Provides optional metadata about the file being tokenized.

| Attribute | Type | Description |
|-----------|---------|---------------------------------------------------------------------------------------------------|
| size | number | File size in bytes |
| mimeType | number | [MIME-type](https://developer.mozilla.org/en-US/docs/Web/HTTP/Basics_of_HTTP/MIME_types) of file. |
| path | number | File path |
| url | boolean | File URL |

### `Token` object

The *token* is basically a description what to read form the [*tokenizer-stream*](#tokenizer-object).
A basic set of *token types* can be found here: [*token-types*](https://github.com/Borewit/token-types).

A token is something which implements the following interface:
```ts
export interface IGetToken {

/**
* Length in bytes of encoded value
*/
len: number;

/**
* Decode value from buffer at offset
* @param buf Buffer to read the decoded value from
* @param off Decode offset
*/
get(buf: Uint8Array, off: number): T;
}
```
The *tokenizer* reads `token.len` bytes from the *tokenizer-stream* into a Buffer.
The `token.get` will be called with the Buffer. `token.get` is responsible for conversion from the buffer to the desired output type.

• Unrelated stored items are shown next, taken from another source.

/-! ### Siegel–Walfisz: pointwise, moduli `n ≤ (log N)^A` -/

/-- **Level deviation over small moduli, Siegel–Walfisz strength (unconditional).** For every `A > 0` there is
`C ≥ 0` such that for all `N ≥ 2`, `1 ≤ n ≤ (log N)^A`, every unit class `a mod n`, and every weight `g`
differentiable at each point of `[N, 2N]` with `‖g′‖ ≤ B` there:
`‖levelDeviation (primes of (N,2N]) (g·log) n a‖ ≤ (‖g(2N)‖ + N·B)·(C·N/(log N)^A + 4√(2N)·log(2N))`
(`siegel_walfisz_holds` ∘ `norm_levelDeviation_primes_mul_log_le_of_psi`; the `√N log N` term is the prime powers).
[cite: MontgomeryVaughan2007, Corollary 11.19] -/
theorem levelDeviation_primes_siegelWalfisz {A : ℝ} (hA : 0 < A) :
    ∃ C : ℝ, 0 ≤ C ∧ ∀ N : ℕ, 2 ≤ N → ∀ n : ℕ, 1 ≤ n → (n : ℝ) ≤ Real.log N ^ A →
      ∀ (a : (ZMod n)ˣ) (g : ℝ → ℂ) (B : ℝ),
        (∀ t ∈ Set.Icc (N : ℝ) (2 * N : ℕ), DifferentiableAt ℝ g t) →
        (∀ t ∈ Set.Icc (N : ℝ) (2 * N : ℕ), ‖deriv g t‖ ≤ B) →
          ‖levelDeviation ((Ioc N (2 * N)).filter Nat.Prime) (fun q ↦ g q * ((Real.log q : ℝ) : ℂ)) n
              (a : ZMod n)‖ ≤
            (‖g (2 * N : ℕ)‖ + (N : ℝ) * B) *
              (C * N / Real.log N ^ A + 4 * Real.sqrt (2 * N : ℕ) * Real.log (2 * N : ℕ)) := by
  obtain ⟨C, hC⟩ := Literature.NumberTheory.LFunctions.siegel_walfisz_holds A hA
  refine ⟨4 * max (2 * C) 0, by positivity, fun N hN n hn hnA a g B hg hB ↦ ?_⟩
  have hN2 : (2 : ℝ) ≤ N := by exact_mod_cast hN
  have hlogN : 0 < Real.log N := Real.log_pos (by linarith)
  have hLA : 0 < Real.log N ^ A := Real.rpow_pos_of_pos hlogN A
  have hNN : N ≤ 2 * N := by omega
  -- the Siegel–Walfisz bound on `[N, 2N]`, uniformly: `E = max(2C,0)·N/(log N)^A`
  set E : ℝ := max (2 * C) 0 * N / Real.log N ^ A with hE
  have hψ : ∀ u : (ZMod n)ˣ, ∀ y : ℕ, N ≤ y → y ≤ 2 * N →
      |LevelOfDistribution.chebyshevPsiMod n (u : ZMod n) y - (y : ℝ) / Nat.totient n| ≤ E := by
    intro u y hy1 hy2
    have hy2' : (2 : ℝ) ≤ y := le_trans hN2 (by exact_mod_cast hy1)
    have hlogy : Real.log N ≤ Real.log y := Real.log_le_log (by linarith) (by exact_mod_cast hy1)
    have hlogyA : Real.log N ^ A ≤ Real.log y ^ A := Real.rpow_le_rpow hlogN.le hlogy hA.le
    have hq : (n : ℝ) ≤ Real.log y ^ A := hnA.trans hlogyA
    have h := hC y hy2' n hn hq u
    rw [← chebyshevPsiMod_eq_wave0]
    refine h.trans ?_
    have hyA : 0 < Real.log y ^ A := lt_of_lt_of_le hLA hlogyA
    have hy2N : (y : ℝ) ≤ 2 * N := by exact_mod_cast hy2
    calc C * y / Real.log y ^ A ≤ max (2 * C) 0 / 2 * y / Real.log y ^ A := by
          have : C ≤ max (2 * C) 0 / 2 := by
            have := le_max_left (2 * C) 0; linarith
          gcongr
      _ ≤ max (2 * C) 0 / 2 * (2 * N) / Real.log N ^ A := by
          have h0 : 0 ≤ max (2 * C) 0 / 2 := by positivity
          calc max (2 * C) 0 / 2 * y / Real.log y ^ A ≤ max (2 * C) 0 / 2 * (2 * N) / Real.log y ^ A := by
                gcongr
            _ ≤ max (2 * C) 0 / 2 * (2 * N) / Real.log N ^ A := by
                apply div_le_div_of_nonneg_left _ hLA hlogyA
                positivity
      _ = E := by rw [hE]; ring
  have h := norm_levelDeviation_primes_mul_log_le_of_psi hn a (by omega : 1 ≤ N) hNN hg hB hψ
  refine h.trans (le_of_eq ?_)
  have : ((2 * N : ℕ) : ℝ) - N = N := by push_cast; ring
  rw [this, hE]
  ring
/-- The defining cartesian square of `𝒜_T` in the shape consumed by `Morphisms/FibreChartRing` (`p = pullback.fst`,
`t = 𝒜_T → Spec T`). [cite: GortzWedhorn2020, Prop. 4.20] -/
theorem isPullback_bcFst :
    IsPullback (𝒜.bcFst T) (𝒜.baseChange (algebraMap R T)).X.hom 𝒜.X.hom
      (Spec.map (CommRingCat.ofHom (algebraMap R T))) :=
  IsPullback.of_hasPullback 𝒜.X.hom (specMap (algebraMap R T))

/-- **The unit section of `𝒜_T` lies in `W_T`** when the unit section of `𝒜` lies in `W` (`η_T ≫ p = Spec(R → T) ≫ η`, A-p11
`unit_baseChange_left_comp_fst`). [cite: GortzWedhorn2023, Remark 17.14] -/
theorem unit_preimage_bcChart_eq_top {W : 𝒜.X.left.Opens} (heW : η[𝒜.X].left ⁻¹ᵁ W = ⊤) :
    η[(𝒜.baseChange (algebraMap R T)).X].left ⁻¹ᵁ 𝒜.bcChart T W = ⊤ := by
  change (η[(𝒜.baseChange (algebraMap R T)).X].left ≫ 𝒜.bcFst T) ⁻¹ᵁ W = ⊤
  rw [show η[(𝒜.baseChange (algebraMap R T)).X].left ≫ 𝒜.bcFst T = specMap (algebraMap R T) ≫ η[𝒜.X].left from
    𝒜.unit_baseChange_left_comp_fst (algebraMap R T), Scheme.Hom.comp_preimage, heW]
  rfl

/-- `W_T` is affine for `W` affine (`p` is an affine morphism). [cite: GortzWedhorn2020, Prop. 12.3] -/
theorem isAffineOpen_bcChart {W : 𝒜.X.left.Opens} (hW : IsAffineOpen W) : IsAffineOpen (𝒜.bcChart T W) :=
  𝒜.isAffineOpen_fst_preimage (algebraMap R T) hW

/-! ## §2 The augmentation of the base-changed chart is the base-changed augmentation -/

/-- **`ε_{W_T}(p^♯ s) = ε(s)` in `T`**: the augmentation of the base-changed chart on a pulled-back function is the image of
the augmentation (`η_T ≫ p = Spec(R → T) ≫ η` and `(Spec φ)^♯ = φ`). [cite: GortzWedhorn2023, Remark 17.14] -/
theorem sectionAug_baseChange_app {W : 𝒜.X.left.Opens} (heW : η[𝒜.X].left ⁻¹ᵁ W = ⊤) (s : ChartRing 𝒜.X.hom W) :
    sectionAug (𝒜.baseChange (algebraMap R T)).X.hom η[(𝒜.baseChange (algebraMap R T)).X].left
        ((𝒜.baseChange (algebraMap R T)).unit_left_comp_hom) (𝒜.unit_preimage_bcChart_eq_top T heW)
        (ChartRing.mk _ _ ((𝒜.bcFst T).app W (val s))) =
      algebraMap R T (sectionAug 𝒜.X.hom η[𝒜.X].left 𝒜.unit_left_comp_hom heW s) := by
  have hcomp : η[(𝒜.baseChange (algebraMap R T)).X].left ≫ 𝒜.bcFst T = specMap (algebraMap R T) ≫ η[𝒜.X].left :=
    𝒜.unit_baseChange_left_comp_fst (algebraMap R T)
  have hle : (⊤ : (Spec (.of T)).Opens) ≤ (η[(𝒜.baseChange (algebraMap R T)).X].left ≫ 𝒜.bcFst T) ⁻¹ᵁ W := by
    rw [Scheme.Hom.comp_preimage]; exact (𝒜.unit_preimage_bcChart_eq_top T heW).ge
  -- the identity at the level of ring maps `Γ(𝒜, W) → T`
  have e1 : (𝒜.bcFst T).app W ≫ η[(𝒜.baseChange (algebraMap R T)).X].left.appLE (𝒜.bcChart T W) ⊤
      (𝒜.unit_preimage_bcChart_eq_top T heW).ge =
      (η[(𝒜.baseChange (algebraMap R T)).X].left ≫ 𝒜.bcFst T).appLE W ⊤ hle := by
    rw [Scheme.Hom.app_eq_appLE, Scheme.Hom.appLE_comp_appLE]
  have e2 : ∀ {g : Spec (.of T) ⟶ 𝒜.X.left} (hg : η[(𝒜.baseChange (algebraMap R T)).X].left ≫ 𝒜.bcFst T = g)
      (e : (⊤ : (Spec (.of T)).Opens) ≤ (η[(𝒜.baseChange (algebraMap R T)).X].left ≫ 𝒜.bcFst T) ⁻¹ᵁ W),
      (η[(𝒜.baseChange (algebraMap R T)).X].left ≫ 𝒜.bcFst T).appLE W ⊤ e = g.appLE W ⊤ (hg ▸ e) := by
    rintro _ rfl e; rfl
  have e3 : ∀ e : (⊤ : (Spec (.of T)).Opens) ≤ (specMap (algebraMap R T) ≫ η[𝒜.X].left) ⁻¹ᵁ W,
      (specMap (algebraMap R T) ≫ η[𝒜.X].left).appLE W ⊤ e =
        η[𝒜.X].left.appLE W ⊤ heW.ge ≫ (specMap (algebraMap R T)).appLE ⊤ ⊤ le_top :=
    fun e => (Scheme.Hom.appLE_comp_appLE _ _ _ _ _ _ _).symm
  have e4 : (specMap (algebraMap R T)).appLE ⊤ ⊤ le_top ≫ (Scheme.ΓSpecIso (.of T)).hom =
      (Scheme.ΓSpecIso (.of R)).hom ≫ CommRingCat.ofHom (algebraMap R T) := by
    change (Spec.map (CommRingCat.ofHom (algebraMap R T))).appLE ⊤
      ((Spec.map (CommRingCat.ofHom (algebraMap R T))) ⁻¹ᵁ ⊤) le_rfl ≫ _ = _
    rw [Scheme.Hom.appLE_eq_app]
    exact Scheme.ΓSpecIso_naturality (CommRingCat.ofHom (algebraMap R T))
  have key : (𝒜.bcFst T).app W ≫ η[(𝒜.baseChange (algebraMap R T)).X].left.appLE (𝒜.bcChart T W) ⊤
      (𝒜.unit_preimage_bcChart_eq_top T heW).ge ≫ (Scheme.ΓSpecIso (.of T)).hom =
      η[𝒜.X].left.appLE W ⊤ heW.ge ≫ (Scheme.ΓSpecIso (.of R)).hom ≫ CommRingCat.ofHom (algebraMap R T) := by
    rw [← Category.assoc, e1, e2 hcomp, e3, Category.assoc, e4]
  have hkey := congrArg (fun φ => φ.hom (val s)) key
  simp only [CommRingCat.hom_comp, RingHom.comp_apply, CommRingCat.hom_ofHom] at hkey
  rw [sectionAug_apply, sectionAug_apply, val_mk]
  exact hkey

/-- **`ε_{W_T} ∘ Θ = ε_T`**: under the chart isomorphism `Θ : T ⊗_R Γ(𝒜, W) ≅ Γ(𝒜_T, W_T)` of `Morphisms/FibreChartRing`, the
augmentation of the unit section of `𝒜_T` is the base-changed augmentation `t ⊗ s ↦ t · ε(s)`
(`RingTheory/Smooth/….baseChangeAugmentation`). [cite: GortzWedhorn2023, Remark 17.14 and Remark 17.15 (1)]
[cite: EGAIV4, (16.2.3)] -/
theorem sectionAug_baseChange_fibreChartIso {W : 𝒜.X.left.Opens} (hW : IsAffineOpen W) (heW : η[𝒜.X].left ⁻¹ᵁ W = ⊤)
    (x : T ⊗[R] ChartRing 𝒜.X.hom W) :
    sectionAug (𝒜.baseChange (algebraMap R T)).X.hom η[(𝒜.baseChange (algebraMap R T)).X].left
        ((𝒜.baseChange (algebraMap R T)).unit_left_comp_hom) (𝒜.unit_preimage_bcChart_eq_top T heW)
        (ChartRing.mk _ _ (fibreChartIso 𝒜.X.hom (𝒜.bcFst T) (𝒜.baseChange (algebraMap R T)).X.hom
          (𝒜.isPullback_bcFst T) hW x)) =
      baseChangeAugmentation (sectionAug 𝒜.X.hom η[𝒜.X].left 𝒜.unit_left_comp_hom heW) T x := by
  induction x using TensorProduct.induction_on with
  | zero => simp only [map_zero]
  | tmul a s =>
    rw [baseChangeAugmentation_tmul, fibreChartIso_tmul, map_mul, map_mul, 𝒜.sectionAug_baseChange_app T heW s]
    -- `ε_{W_T}(t^♯ a) = a`: `t^♯ a` is the structure map of the chart ring of `𝒜_T`
    have ha : sectionAug (𝒜.baseChange (algebraMap R T)).X.hom η[(𝒜.baseChange (algebraMap R T)).X].left
        ((𝒜.baseChange (algebraMap R T)).unit_left_comp_hom) (𝒜.unit_preimage_bcChart_eq_top T heW)
        (ChartRing.mk _ _ (fibreConst (𝒜.bcFst T) (𝒜.baseChange (algebraMap R T)).X.hom W a)) = a :=
      (sectionAug (𝒜.baseChange (algebraMap R T)).X.hom η[(𝒜.baseChange (algebraMap R T)).X].left
        ((𝒜.baseChange (algebraMap R T)).unit_left_comp_hom) (𝒜.unit_preimage_bcChart_eq_top T heW)).commutes a
    rw [ha]
  | add x y hx hy => simp only [map_add, hx, hy]

/-- **`Θ(ker ε_T) = ker ε_{W_T}`.** [cite: GortzWedhorn2023, Remark 17.15 (1)] [cite: EGAIV4, (16.2.3)] -/
theorem map_fibreChartIso_augIdeal_baseChangeAugmentation {W : 𝒜.X.left.Opens} (hW : IsAffineOpen W)
    (heW : η[𝒜.X].left ⁻¹ᵁ W = ⊤) :
    (augIdeal (baseChangeAugmentation (sectionAug 𝒜.X.hom η[𝒜.X].left 𝒜.unit_left_comp_hom heW) T)).map
        ((ChartRing.mk (𝒜.baseChange (algebraMap R T)).X.hom (𝒜.bcChart T W)).comp
          (fibreChartIso 𝒜.X.hom (𝒜.bcFst T) (𝒜.baseChange (algebraMap R T)).X.hom
            (𝒜.isPullback_bcFst T) hW).toRingHom) =
      augIdeal (sectionAug (𝒜.baseChange (algebraMap R T)).X.hom η[(𝒜.baseChange (algebraMap R T)).X].left
        ((𝒜.baseChange (algebraMap R T)).unit_left_comp_hom) (𝒜.unit_preimage_bcChart_eq_top T heW)) := by
  set Θ := (ChartRing.mk (𝒜.baseChange (algebraMap R T)).X.hom (𝒜.bcChart T W)).comp
    (fibreChartIso 𝒜.X.hom (𝒜.bcFst T) (𝒜.baseChange (algebraMap R T)).X.hom (𝒜.isPullback_bcFst T) hW).toRingHom
    with hΘ
  have hΘsurj : Function.Surjective Θ := by
    intro y
    refine ⟨(fibreChartIso 𝒜.X.hom (𝒜.bcFst T) (𝒜.baseChange (algebraMap R T)).X.hom (𝒜.isPullback_bcFst T)
      hW).symm (val y), ?_⟩
    rw [hΘ, RingHom.comp_apply, RingEquiv.toRingHom_eq_coe, RingHom.coe_coe, RingEquiv.apply_symm_apply]
    rfl
  have hker : ∀ x, Θ x ∈ augIdeal (sectionAug (𝒜.baseChange (algebraMap R T)).X.hom
      η[(𝒜.baseChange (algebraMap R T)).X].left ((𝒜.baseChange (algebraMap R T)).unit_left_comp_hom)
      (𝒜.unit_preimage_bcChart_eq_top T heW)) ↔
      x ∈ augIdeal (baseChangeAugmentation (sectionAug 𝒜.X.hom η[𝒜.X].left 𝒜.unit_left_comp_hom heW) T) := by
    intro x
    rw [mem_augIdeal_iff, mem_augIdeal_iff, ← 𝒜.sectionAug_baseChange_fibreChartIso T hW heW x]
    rfl
  apply le_antisymm
  · rw [Ideal.map_le_iff_le_comap]
    intro x hx
    exact (Ideal.mem_comap).2 ((hker x).2 hx)
  · intro y hy
    obtain ⟨x, rfl⟩ := hΘsurj y
    exact Ideal.mem_map_of_mem _ ((hker x).1 hy)

/-! ## §3 The conormal module of the base-changed chart -/

/-- A bijective `T`-algebra map `Θ` with `Θ(I) = J` induces a `T`-linear bijection `I/I² → J/J²`. [folklore] -/
private theorem mapCotangent_bijective_of_map_eq {A' B : Type u} [CommRing A'] [CommRing B] [Algebra T A'] [Algebra T B]
    (Θ : A' →ₐ[T] B) (hΘ : Function.Bijective Θ) (I : Ideal A') (J : Ideal B) (hJ : I.map (Θ : A' →+* B) = J)
    (h : I ≤ J.comap Θ) : Function.Bijective (I.mapCotangent J Θ h) := by
  let Θe : A' ≃+* B := RingEquiv.ofBijective (Θ : A' →+* B) hΘ
  have hJe : I.map (Θe : A' →+* B) = J := hJ
  have hJ' : J = I.comap Θe.symm := by rw [← hJe, Ideal.map_comap_of_equiv]
  constructor
  · rw [injective_iff_map_eq_zero]
    intro y hy
    obtain ⟨x, rfl⟩ := Ideal.toCotangent_surjective _ y
    rw [Ideal.mapCotangent_toCotangent, Ideal.toCotangent_eq_zero] at hy
    rw [Ideal.toCotangent_eq_zero]
    have hsq : J ^ 2 = (I ^ 2).comap Θe.symm := by
      rw [← hJe, ← Ideal.map_pow, Ideal.map_comap_of_equiv]
    rw [hsq, Ideal.mem_comap] at hy
    change Θe.symm (Θe (x : A')) ∈ I ^ 2 at hy
    rwa [RingEquiv.symm_apply_apply] at hy
  · intro y
    obtain ⟨⟨b, hb⟩, rfl⟩ := Ideal.toCotangent_surjective _ y
    have hb' : Θe.symm b ∈ I := by rw [hJ', Ideal.mem_comap] at hb; exact hb
    refine ⟨I.toCotangent ⟨Θe.symm b, hb'⟩, ?_⟩
    rw [Ideal.mapCotangent_toCotangent]
    congr 1
    apply Subtype.ext
    exact Θe.apply_symm_apply b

### Working with Web-API readable stream
To convert a [Web-API readable stream](https://developer.mozilla.org/en-US/docs/Web/API/ReadableStreamDefaultReader) into a [Node.js readable stream]((https://nodejs.org/api/stream.html#stream_readable_streams)), you can use [readable-web-to-node-stream](https://github.com/Borewit/readable-web-to-node-stream) to convert one in another.

```js
import { fromWebStream } strtok3 from 'strtok3';
import { ReadableWebToNodeStream } from 'readable-web-to-node-stream';

(async () => {

const response = await fetch(url);
const readableWebStream = response.body; // Web-API readable stream
const webStream = new ReadableWebToNodeStream(readableWebStream); // convert to Node.js readable stream

const tokenizer = fromWebStream(webStream); // And we now have tokenizer in a web environment
})();
```

## Dependencies

The diagram below illustrates the primary dependencies of `strtok3`:

```mermaid
graph TD;
S(strtok3)-->P(peek-readable)
S(strtok3)-->TO("@tokenizer/token")
```

- [peek-readable](https://github.com/Borewit/peek-readable): Manages reading operations with peeking capabilities, allowing data to be previewed without advancing the read pointer.
- [@tokenizer/token](https://github.com/Borewit/tokenizer-token): Provides token definitions and utilities used by `strtok3` for interpreting binary data.

## Licence

This project is licensed under the [MIT License](LICENSE.txt). Feel free to use, modify, and distribute as needed.